In recombinant cell-based IIFA (RC-IIFA) with HEK293 expressing DAGLA, patients’ CSFs and sera reacted strongly positive (IgG end titers CSF: P1–2 1:320, P3 1:3200, P4 1:1000; serum: P1 1:1000, P2 1:320, P3 1:3200, P4 1:32, for IgG subclasses see table 1), whereas control cells did not demonstrate any specific antibody binding (figure 4 and table 1). Of 48 tissue-IIFA-negative CSF samples, none showed a positive reaction in anti-DAGLA RC-IIFA. However, of 102 healthy control sera one reacted positively with the DAGLA expressing HEK293 cells (HC29, IgG end titre 1:1000, IgG1 subclass). Surprisingly, this serum displayed a similar tissue IIFA reactivity as the patient samples (online supplemental figure 2). We subsequently analysed 101 sera of patients suffering from various neurological aberrations (DC) with a tissue IIFA staining pattern on cerebellum similar to the patient samples in the anti-DAGLA RC-IIFA (online supplemental figure 2). These sera did not react with any of the 35 established neural autoantigens but anti-DAGLA autoantibodies could be detected in 17/101 of the patients by RC-IIFA (DC1–17, serum IgG end titers 1:100–1:1000, for IgG subclasses see online supplemental table 3). Corresponding CSF samples were available for five patients.
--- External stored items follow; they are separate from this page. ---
import Summits.RiemannHypothesis.RiemannHypothesis.Theorems.WeilLegendreBlocks136Base
import Summits.RiemannHypothesis.RiemannHypothesis.Theorems.WeilLegendreBlocks136DataDn14
import Literature.NumberTheory.LFunctions.WeilBlockRowsPZ
import HarnessLib

/-!
# Odd Legendre blocks at `nb = 136`: the factored inverse agrees with `D`, rows 28–31

`WeilCert.checkDnRow` for the block base `weilBlocks136Base` with `weilBlocks136Dn/weilBlocks136Ls`, by `decide +kernel`. Pure proof file.
-/

noncomputable section

set_option linter.dupNamespace false

namespace Summit.RiemannHypothesis.RiemannHypothesis.Theorems.EvenWinsBeyondArch

open Literature.NumberTheory.LFunctions

set_option maxHeartbeats 0 in
/-- Row 28 of `Dn/Ls` is row 28 of `D` (odd blocks, `nb = 136`). [folklore] -/
theorem checkDnRow1_28_weilBlocks136 : weilBlocks136Base.checkDnRow weilBlocks136Dn weilBlocks136Ls 1 28 = true := by
  decide +kernel

set_option maxHeartbeats 0 in
/-- Row 29 of `Dn/Ls` is row 29 of `D` (odd blocks, `nb = 136`). [folklore] -/
theorem checkDnRow1_29_weilBlocks136 : weilBlocks136Base.checkDnRow weilBlocks136Dn weilBlocks136Ls 1 29 = true := by
  decide +kernel

set_option maxHeartbeats 0 in
/-- Row 30 of `Dn/Ls` is row 30 of `D` (odd blocks, `nb = 136`). [folklore] -/
theorem checkDnRow1_30_weilBlocks136 : weilBlocks136Base.checkDnRow weilBlocks136Dn weilBlocks136Ls 1 30 = true := by
  decide +kernel

set_option maxHeartbeats 0 in
/-- Row 31 of `Dn/Ls` is row 31 of `D` (odd blocks, `nb = 136`). [folklore] -/
theorem checkDnRow1_31_weilBlocks136 : weilBlocks136Base.checkDnRow weilBlocks136Dn weilBlocks136Ls 1 31 = true := by
  decide +kernel


end Summit.RiemannHypothesis.RiemannHypothesis.Theorems.EvenWinsBeyondArch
Only one of these CSFs showed an anti-DAGLA-characteristic staining in tissue IIFA and was also positive in anti-DAGLA RC-IIFA (DC9, CSF IgG end titre 1:1000), two were negative in tissue IIFA and weakly positive in anti-DAGLA RC-IIFA (DC5, DC14, both CSF IgG end titre 1:1) and two were negative in tissue IIFA and anti-DAGLA RC-IIFA (DC10, DC15). The clinical data available for six of the anti-DAGLA-positive DC patients were diverse (DC8: migraine, DC9: cerebellitis, DC10: psychotic disorder, DC11: dementia, DC14: sensory neuropathy, DC15: epilepsy) and mostly different to the clinical phenotypes of the index patients (P1–4). Interestingly, the only patient (DC9) with positive CSF results in tissue and anti-DAGLA RC-IIFA suffered from cerebellitis like the index patients. Together, these results indicate that anti-DAGLA autoantibodies detected in serum only are most likely not a marker for a distinct disease but instead suggest the use of tissue-IIFA-positive CSF samples for anti-DAGLA autoantibody detection. Indeed, when calculating the AIs all four index patients had highly elevated AIs (range: 35–434), given a cut-off value for a positive AI >4, proving an intrathecal autoantibody production.19

Figure 4

Indirect immunofluorescence using transfected HEK293 cells expressing DAGLA. Acetone-fixed recombinant HEK293 cells expressing DAGLA or an empty vector-transfected control were incubated with the patient’s CSF/serum or control CSF/serum (1:10) in the first step, followed by an incubation with Alexa488-labelled anti-human IgG. Patient’s CSF/serum reacted positively, while control CSF/serum was negative. Nuclei were counterstained with TO-PRO-3 iodide (scale bar: 100 µm). DAGLA, diacylglycerol lipase alpha.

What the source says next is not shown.